Data Quality
Functions and classes for measuring data quality.
Example of auditing a CSV file:
from brewery import ds
from brewery import dq
# Open a data stream
src = ds.CSVDataSource("data.csv")
src.initialize()
# Prepare field statistics
stats = {}
fields = src.field_names
for field in fields:
stats[field] = dq.FieldStatistics(field)
record_count = 0
# Probe values
for row in src.rows():
for i, value in enumerate(row):
stats[fields[i]].probe(value)
record_count += 1
# Finalize statistics
for stat in stats.items():
finalize(record_count)
Auditing using brewery.ds.StreamAuditor:
# ... suppose we have initialized source stream as src
# Create autitor stream target and initialize field list
auditor = ds.StreamAuditor()
auditor.fields = src.fields
auditor.initialize()
# Perform audit for each row from source:
for row in src.rows():
auditor.append(row)
# Finalize results, close files, etc.
auditor.finalize()
# Get the field statistics
stats = auditor.field_statistics
-
class brewery.dq.FieldStatistics(key=None, distinct_threshold=10)
Data quality statistics for a dataset field
Attributes : |
- field: name of a field for which statistics are being collected
- value_count: number of records in which the field exist. In relationad database table this
is equal to number of rows, in document based databse, such as MongoDB, it is number of
documents that have a key present (being null or not)
- record_count: total count of records in dataset. This should be set explicitly on
finalisation. Seet FieldStatistics.finalize(). In relational database this should be the
same as value_count.
- value_ratio: ratio of value count to record count, 1 for relational databases
- null_count: number of records where field is null
- null_value_ratio: ratio of records with nulls to total number of probed values =
null_value_ratio / value_count
- null_record_ratio: ratio of records with nulls to total number of records =
null_value_ratio / record_count
- empty_string_count: number of empty strings
- storage_types: list of all encountered storage types (CSV, MongoDB, XLS might have different
types within a field)
- unique_storage_type: if there is only one storage type, then this is set to that type
- distict_values: list of collected distinct values
- distinct_threshold: number of distict values to collect, if count of distinct values is
greather than threshold, collection is stopped and distinct_overflow will be set.
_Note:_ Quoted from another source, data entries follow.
import Literature.MathematicalPhysics.QuantumFieldTheory.Balaban1983to89.B12Semisimple414

/-!
# Bałaban CMP 109 (1987) §4 pp. 283–284: (4.7) + «The group G is semisimple» ⇒ (4.11) AT `B = 0` (print's
`k₂ = 1/12`) and the SECOND Ward–Takahashi identity (4.15)₂ «⟨(δ³/δB³)𝐄(1), B₁, B₂, ∂λ⟩ − ⟨(δ²/δB²)𝐄(1), B₁,
i[λ₋, B₂] − ½i[B₂, ∂λ]⟩ − (B₁↔B₂) = 0» AT `B = 0` IN THE CHART `V = exp iB` OF `𝔤`-VALUED GAUGE FIELDS

CITATION HEADER (lean-in-tree rule 2026-08-18).
* Source: T. Bałaban, "Renormalization group approach to lattice gauge field theories. I. Generation of effective
  actions in a small field approximation and a coupling constant renormalization in four dimensions", Commun. Math.
  Phys. **109** (1987) 249–301, doi:10.1007/bf01215223 [Balaban1987RG1] (cell paper B12; held:
  `paper:balaban1987-cmp109-rg-i-small-field`; PDF page = journal page − 248), §4 pp. 282–284 and p. 289, displays
  (4.7)–(4.11), (4.13)–(4.15), (4.32)–(4.33).  The sentences and displays of pp. 283, 284 and 289 quoted below were
  READ AS IMAGES by the author of this file on the 300-dpi renders of the audit cell (`HOME/b2b-balaban-ref1/pages/
  1987-cmp109-rg-I-small-field/…-p035-x2.png` = p. 283, `…-p036-x2.png` = p. 284, `…-p041-x2.png` = p. 289; HOME = the
  cell folder `run/shared/lean/pub/pub-balaban/`), (4.7) of p. 282 is quoted as in the grandparent's header
  (`…B12GaugeInv47`, whose author read `…-p034-x2.png`), and all agree with the lineage transcript
  `HOME/b2b-balaban-b03/B12s-transcript.md`; inside quotation marks nothing is altered.  Audit cell `pub-balaban`,
  unit `b2b-balaban-b03-g22` (PAPER SUB-CELL B03 → B12 §§2–5 lineage, gen 22), node B12-WARD-SECOND-415.  Imports only
  the lineage's own accepted module `…B12Semisimple414` (gen 21: the chart calculus to second order
  `fderiv_chart_zero_apply`, `fderiv_fderiv_chart_zero_apply`, `fderiv_comp_chart_zero_apply`,
  `fderiv_fderiv_comp_chart_zero_apply`, (4.7) ⇒ (4.13) `hessian_one_apply_grad_eq`, (4.14) in the chart
  `fderiv_one_apply_rho_eq_zero`, closure / perfectness from semisimplicity `exists_rho_eq_commutator`,
  `span_commutatorSet_eq_top_of_isSemisimple`; through it `…B12GaugeInv47` (gen 20: (4.7) ⇒ (4.9)
  `fderiv_apply_gaugeGenerator_eq_zero`, the generator `exists_generatorCLM`) and `…B12Ward414` (gen 5: the abstract
  second-order Ward identity `ward_second_order`, the calculus helpers `fderiv_eval_along`, `fderiv_eval_const`) and
  Mathlib's `NormedSpace.exp`, `expSeries`, `Equiv.Perm.decomposeFin`); modifies nothing.
* Statements reproduced (verbatim).  p. 282 [PDF 34] (4.7): *"𝐄(V^v) = 𝐄(V), V^v(b) = v(b₋)V(b)v⁻¹(b₊)."*  p. 283
  [PDF 35]: *"For a small gauge field V = exp iB, and a small gauge transformation v = exp iλ, B and λ small, we
  have"* (4.8) *"V^v(b) = exp iλ(b₋) exp iB(b) exp(−iλ(b₊)) = exp i(exp iad_{λ(b₋)}B(b)) exp i(λ(b₋) − λ(b₊) −
  ½i[λ(b₋), λ(b₊)] + …), (1/i) log V^v(b) = exp iad_{λ(b₋)}B(b) + g⁻¹(iad_{exp iad_{λ(b₋)}B(b)})(λ(b₋) − λ(b₊) − …)
  + … = B(b) + i[λ(b₋), B(b)] − g⁻¹(iad_{B(b)})(δλ)(b) + … [sic: (δλ)(b) = (∂λ)(b) of (4.9)], where the dots denote
  terms of higher order in λ, and g⁻¹(z) = (−z)/(e^{−z} − 1) = 1 + ½z + k₂z² + …."*  *"Now differentiate the
  equality (4.7) with respect to λ, at λ = 0. This gives the identity"* (4.9) *"⟨(δ/δB)𝐄(exp iB), i[λ(b₋), B(b)] −
  g⁻¹(iad_{B(b)})(∂λ)(b)⟩ = 0 holding for all 𝔤^c-valued functions λ, and small, 𝔤^c-valued configurations B. It
  is the fundamental identity expressing the gauge invariance of the function 𝐄."*  *"From this we derive a whole
  sequence of identities by differentiations with respect to B. For our purpose it is enough to consider expressions
  with four derivatives at most. Let us write the corresponding sequence of identities"* (4.10) *"⟨(δ²/δB²)𝐄(exp
  iB), iad_{λ₋}B − g⁻¹(iad_B)∂λ, B₁⟩ + ⟨(δ/δB)𝐄(exp iB), iad_{λ₋}B₁ − ½iad_{B₁}∂λ − k₂{iad_{B₁}, iad_B}∂λ − …⟩ = 0,
  where {A, B} = AB + BA;"* (4.11)
  *"⟨(δ³/δB³)𝐄(exp iB), iad_{λ₋}B − g⁻¹(iad_B)∂λ, B₁, B₂⟩ + ⟨(δ²/δB²)𝐄(exp iB), iad_{λ₋}B₂ − ½iad_{B₂}∂λ −
  k₂{iad_{B₂}, iad_B}∂λ − …, B₁⟩ + (B₁↔B₂) + ⟨(δ/δB)𝐄(exp iB), −k₂{iad_{B₁}, iad_{B₂}}∂λ − …⟩ = 0,"*; p. 284
  [PDF 36]: *"where the symbol (B₁↔B₂) denotes an expression obtained from the preceding one by the exchange of B₁
  with B₂;"*.  p. 284: *"We are interested in the above identities at B = 0, because such expressions only appear in
  the sum (4.6). This simplifies them in an essential way."* […] (4.14) *"(δ/δB)𝐄(1) = 0.  This equality simplifies
  the identities, and also the sum (4.6), we can drop the term with n = 1. We obtain the following set of
  Ward-Takahashi identities"* (4.15) *"⟨(δ²/δB²)𝐄(1), B₁, ∂λ⟩ = 0, ⟨(δ³/δB³)𝐄(1), B₁, B₂, ∂λ⟩ − ⟨(δ²/δB²)𝐄(1), B₁,
  i[λ₋, B₂] − ½i[B₂, ∂λ]⟩ − (B₁↔B₂) = 0,"* […] *"for an arbitrary gauge function λ, and arbitrary gauge fields B₁, B₂,
  B₃."*  p. 289 [PDF 41]: *"The basic identity (4.9) holds for all gauge transformations, hence for constant
  transformations it is 𝐄(exp iR(v)B) = 𝐄(exp iB), and it implies"* (4.32) *"⟨𝐄^{(2)}, R(v)B, R(v)B⟩ = ⟨𝐄^{(2)}, B,
  B⟩, v ∈ G."* *"The corresponding function 𝐄^{(2)}_{μ,ν}(x,y) has values in the tensor product 𝔤⊗𝔤, and the above
  identity implies"* (4.33) *"R(v)⊗R(v)𝐄^{(2)}_{μ,ν}(x,y) = 𝐄^{(2)}_{μ,ν}(x,y), v ∈ G."* *"The infinitesimal form of
  this identity is a consequence of (4.11), or the second identity in (4.15)."*  And the bond convention, p. 284:
  *"The field B_μ(x) = B(x, x + e_μ) = […]"*.  (Inside quotation marks `[…]` marks an omission by the author of this
  file; print's own dots `…` are print's.)
* Dictionary print → Lean (the only modelling choices; all bookkeeping, no analysis) — EXACTLY the parent's
  (`…B12Semisimple414`): bonds `b = (x, x + e_ν)` of a finite torus `T` (shifts `e : Λ → T`), the AMBIENT gauge field
  `W : Λ → T → 𝔄` with values in a complete normed real algebra `𝔄` (print: `M_N(ℂ) ⊃ G^c`), the functional
  `ℰ : (Λ → T → 𝔄) → F` (print's 𝐄), «analytic» weakened to `C³` at `W = 1`, the gauge action (4.7)/(4.8)
  `W ↦ (exp(tΛ(x)) W_ν(x) exp(−tΛ(x + e_ν)))_{ν,x}` (Mathlib's `NormedSpace.exp`), `(∂λ)_ν(y) = λ(y + e_ν) − λ(y)`; the
  Lie algebra a real normed space `V` represented in `𝔄` by `ρ : V →L[ℝ] 𝔄` (print: `𝔤^c ⊂ M_N(ℂ)`; EVERY factor `i`
  of print — `exp iB`, `exp iλ`, `iad`, `i[·, ·]` — is absorbed into `ρ`: print's `iQ` is our `ρq`, so print's
  `i[λ, B]` is the `𝔤`-element represented by the commutator `[ρλ, ρB]` and print's `½i[B₂, ∂λ]` the one represented
  by `½[ρB₂, ρ∂λ]`); the chart `B ↦ (exp ρ(B_ν(x)))_{ν,x}` on `𝔤`-valued fields `B : Λ → T → V`, written out as a lambda
  in every statement; gauge functions `λ : T → V` acting through `Λ = ρ ∘ λ`; «The group G is semisimple» through
  CLOSURE `hcl : ∀ a b, ∃ c, ρc = ρa·ρb − ρb·ρa` and PERFECTNESS `hspan : span {c | ρc = [ρl, ρv]} = V`, both derived
  from Mathlib's `LieAlgebra.IsSemisimple ℝ 𝔤` in the parent (`…_of_isSemisimple` wrappers below).  The second
  variation `B₂ ↦ i[λ₋, B₂] − ½i[B₂, ∂λ]` of (4.15)₂ is a `𝔤`-valued field `c_v` prescribed through `ρ`
  (`hcv : ρ(c_v)_ν(x) = [ρλ(x), ρv_ν(x)] − ½[ρv_ν(x), ρλ(x + e_ν) − ρλ(x)]`, i.e. `λ₋ = λ(x)`, `∂λ` on the bond), or
  built from any bracket function `br` with `ρ(br a b) = [ρa, ρb]` (`…_of_bracket`).  The module is DEFINITION-FREE.
  AMBIENT-TYPING CAVEAT (as in the parent): `ℰ` is asked to be `C³` at `1` and gauge invariant near `1` as a function
  of the AMBIENT `𝔄`-valued field; every conclusion concerns only the chart functional `B ↦ ℰ(exp ρB)` of `𝔤`-valued
  fields, so this strengthens the HYPOTHESIS only; the extension is NOT constructed here.
* The mathematics (print's «differentiations with respect to B» done at `B = 0` through the chart; the one place
  where print is silent — how (4.11) at `B = 0` sees the coefficients `½` and `k₂` of `g⁻¹` — made explicit).  For
  `f(B) = ℰ(exp ρB)`, `U = ρu`, `V = ρv`, `P = ρ∂λ`, `M = ρλ₋`, `N = ρλ₊` on a bond: (i) the chart calculus to THIRD
  order, `d³exp(0)(a, b, c) = ⅙ Σ_{σ∈S₃} a_σ b_σ c_σ` (Mathlib's exponential SERIES, `expSeries`, and the symmetrised
  Taylor formula `HasFPowerSeriesOnBall.iteratedFDeriv_eq_sum_of_completeSpace`, the six permutations enumerated by
  `Equiv.Perm.decomposeFin`) and the third-order chain rule `D³f(0)(u, v, w) = D³ℰ(1)(U, V, W) + D²ℰ(1)(J(u,v), W) +
  D²ℰ(1)(U, J(v,w)) + D²ℰ(1)(V, J(u,w)) + Dℰ(1)[S₃(u,v,w)]`, `J = ½{U, V}` (print's `{A, B} = AB + BA`); (ii) (4.7) ⇒
  (4.9) `Dℰ(W)[Λ₋W − WΛ₊] = 0` NEAR `W = 1` (grandparent) ⇒ its SECOND `W`-derivative at `1`
  (`…B12Ward414.ward_second_order` for the affine generator `U ↦ L_Λ(1 + U)`): `D³ℰ(1)(U₁, U₂, ∂Λ) = D²ℰ(1)(U₁, Λ₋U₂ −
  U₂Λ₊) + D²ℰ(1)(U₂, Λ₋U₁ − U₁Λ₊)` — (4.11) at `B = 0` in the ambient coordinates; (iii) two POINTWISE identities in
  the free algebra: the `D²ℰ(1)(U, ·)`-slot `(MV − VN) + ½{V, P} = [M, V] − ½[V, P]` (print's «iad_{λ₋}B₂ −
  ½iad_{B₂}∂λ») and the `Dℰ(1)`-slot `(MJ − JN) + S₃(U, V, P) − J(U, c_v) − J(V, c_u) = (1/12)([U, [P, V]] + [V, [P,
  U]])` — print's «−k₂{iad_{B₁}, iad_{B₂}}∂λ» with `k₂ = 1/12`, the `z²`-coefficient of `g⁻¹(z) = −z/(e^{−z} − 1)`, here
  PRODUCED by the kernel from `½ = 1/2!` and `⅙ = 1/3!` of the exponential series rather than read off print; (iv) the
  residual is `Dℰ(1)` of a `𝔤`-VALUED field (closure, twice), which (4.14)-in-the-chart (parent) kills: (4.15)₂.

WHAT IS PROVED (kernel-checked, no `sorry`, standard axioms, NO definitions; bookkeeping theorems, every analytic
input a NAMED HYPOTHESIS):
* §1 [folklore] `sum_perm_fin_three` (enumeration of `S₃`); `expSeries_apply_three`, `iteratedFDeriv_exp_zero_three`
  (`d³exp(0)(a,b,c) = ⅙ Σ_{S₃} abc`), `iteratedFDeriv_three_apply`, `fderiv_fderiv_fderiv_chart_zero_apply` (the third
  derivative of the chart at `0`, sitewise `⅙ Σ_{S₃}`).
* §2 [folklore] the second- and third-order chain rules at a point for `C²`/`C³` maps between normed spaces,
  `fderiv_fderiv_comp_apply'`, `fderiv_fderiv_fderiv_comp_apply`, and in the chart at `B = 0`,
  `fderiv_fderiv_fderiv_comp_chart_zero_apply`.
* §3 [folklore] the two pointwise identities `gen_add_jordan_eq_commutator_sub`,
  `residual_eq_twelfth_double_commutators`.
* §4 `third_one_apply_grad_eq` — **(4.7) ⇒ (4.11) at `B = 0` in the ambient `V`-coordinates**:
  `D³ℰ(1)(U₁, U₂, ∂Λ) = D²ℰ(1)(U₁, Λ₋U₂ − U₂Λ₊) + D²ℰ(1)(U₂, Λ₋U₁ − U₁Λ₊)`.
* §5 `third_chart_apply_grad_eq` — **(4.11) AT `B = 0` IN THE CHART, for ONE `𝔤`-valued `λ`, WITHOUT (4.14)**:
  `D³f(0)(u, v, ∂λ) − D²f(0)(u, c_v) − D²f(0)(v, c_u) = Dℰ(1)[(1/12)([U,[P,V]] + [V,[P,U]])]` — print's (4.11) at
  `B = 0` with its last term `⟨(δ/δB)𝐄(1), −k₂{iad_{B₁}, iad_{B₂}}∂λ⟩`, `k₂ = 1/12`, moved to the right.
* §6 `third_chart_apply_grad_eq_zero` — **(4.7) + closure + perfectness ⇒ (4.15)₂ at `B = 0` in the chart**:
  `D³f(0)(B₁, B₂, ∂λ) − D²f(0)(B₁, c_{B₂}) − D²f(0)(B₂, c_{B₁}) = 0` for all `𝔤`-valued `B₁`, `B₂`, `λ` and any
  representatives `c_{B₂}`, `c_{B₁}` of `i[λ₋, B₂] − ½i[B₂, ∂λ]`, `i[λ₋, B₁] − ½i[B₁, ∂λ]`;
  `third_chart_apply_grad_eq_zero_of_bracket` (the same with `c` built from a bracket function `br`) and
  `third_chart_apply_grad_eq_zero_of_isSemisimple` (closure and perfectness from `LieAlgebra.IsSemisimple ℝ 𝔤`);
  `hessian_chart_ad_invariant` (+ `_of_isSemisimple`) — p. 289, after (4.32)–(4.33): «The infinitesimal form of this
  identity is a consequence of (4.11), or the second identity in (4.15).»: (4.15)₂ for CONSTANT `λ = l` gives
  `D²f(0)(B₁, [l, B₂]) + D²f(0)(B₂, [l, B₁]) = 0` (infinitesimal `Ad`-invariance of the quadratic form `D²f(0)` on
  `𝔤`-valued fields; print's `𝐄^{(2)}`, `R(v)` are not modelled).

WHAT IS NOT PROVED HERE (and not claimed): (4.10)–(4.12) AWAY from `B = 0` and the third identity (4.15)₃ / (4.12) at
`B = 0` (they need one more order of everything: `d⁴exp(0)`, the fourth-order chain rule, `…B12Ward414.ward_third_order`
and the `k₂`-terms of the `D²`-slot); the `B`-dependent generator `i[λ₋, B] − g⁻¹(iad_B)∂λ` itself (`d log` away from
`0`) — the identities here are obtained WITHOUT it, from the ambient flow, and print's coefficients `½`, `k₂ = 1/12`
appear as OUTPUT; the existence, analyticity and invariance of print's effective actions `𝐄^{(j)}` (B12 §§2–3), the
consequences (4.16) ff. drawn from (4.15)₂ on pp. 284–291 ((4.29)–(4.31), the Schur-lemma step after (4.33)); the
ambient extension of the caveat above; nothing about B13 or the continuum limit.  The abstract second-order identity
`…B12Ward414.ward_second_order_of_fderiv_eq_zero` (gen 5, hypotheses: a `C²` generator FIELD `X` on the chart with
`Df(B)[X(B)] = 0` near `0`, and (4.14)) is NOT used: its hypothesis `X` is exactly the `d log`-generator not
constructed in the lineage; the present file replaces it by the ambient flow of (4.7).

HONEST FRAMING: value = print's second Ward–Takahashi identity (4.15)₂ — the one that drives pp. 288–291 ((4.29)–(4.33),
the reduction of the marginal sum (4.20) to `𝐄^{(2)}`) — is now a kernel-checked consequence, at `B = 0` in print's
own setting of `𝔤`-valued `B`, `λ`, of exactly the inputs print names ((4.7) and «The group G is semisimple»), with
print's implicit bookkeeping (third-order chart calculus, the coefficients `½`, `k₂` of (4.8)) done over Mathlib's
exponential series and CONFIRMING `k₂ = 1/12`; plus the p. 289 remark on infinitesimal `Ad`-invariance.  NOT summit
progress: bookkeeping of printed displays; every analytic statement remains a hypothesis.
-/

namespace Literature.MathematicalPhysics.QuantumFieldTheory.Balaban1983to89.B12WardSecond415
Set to 0
to get all values. Default is 10.
|
-
dict()
Return dictionary representation of receiver.
-
finalize(record_count=None)
Compute final statistics.
Parameters : |
- record_count: final number of records in probed dataset.
See FieldStatistics() for more information.
|
-
probe(value)
Probe the value:
- increase found value count
- identify storage type
- probe for null and for empty string
- probe distinct values: if their count is less than distinct_threshold. If there are more
distinct values than the distinct_threshold, then distinct_overflow flag is set and list
of distinct values will be empty
-
class brewery.dq.FieldTypeProbe(field)
Probe for guessing field data type
- Attributes:
- field: name of a field which statistics are being presented
- storage_types: found storage types
- unique_storage_type: if there is only one storage type, then this is set to that type
-
unique_storage_type
Return storage type if there is only one. This should always return a type in relational
databases, but does not have to in databases such as MongoDB.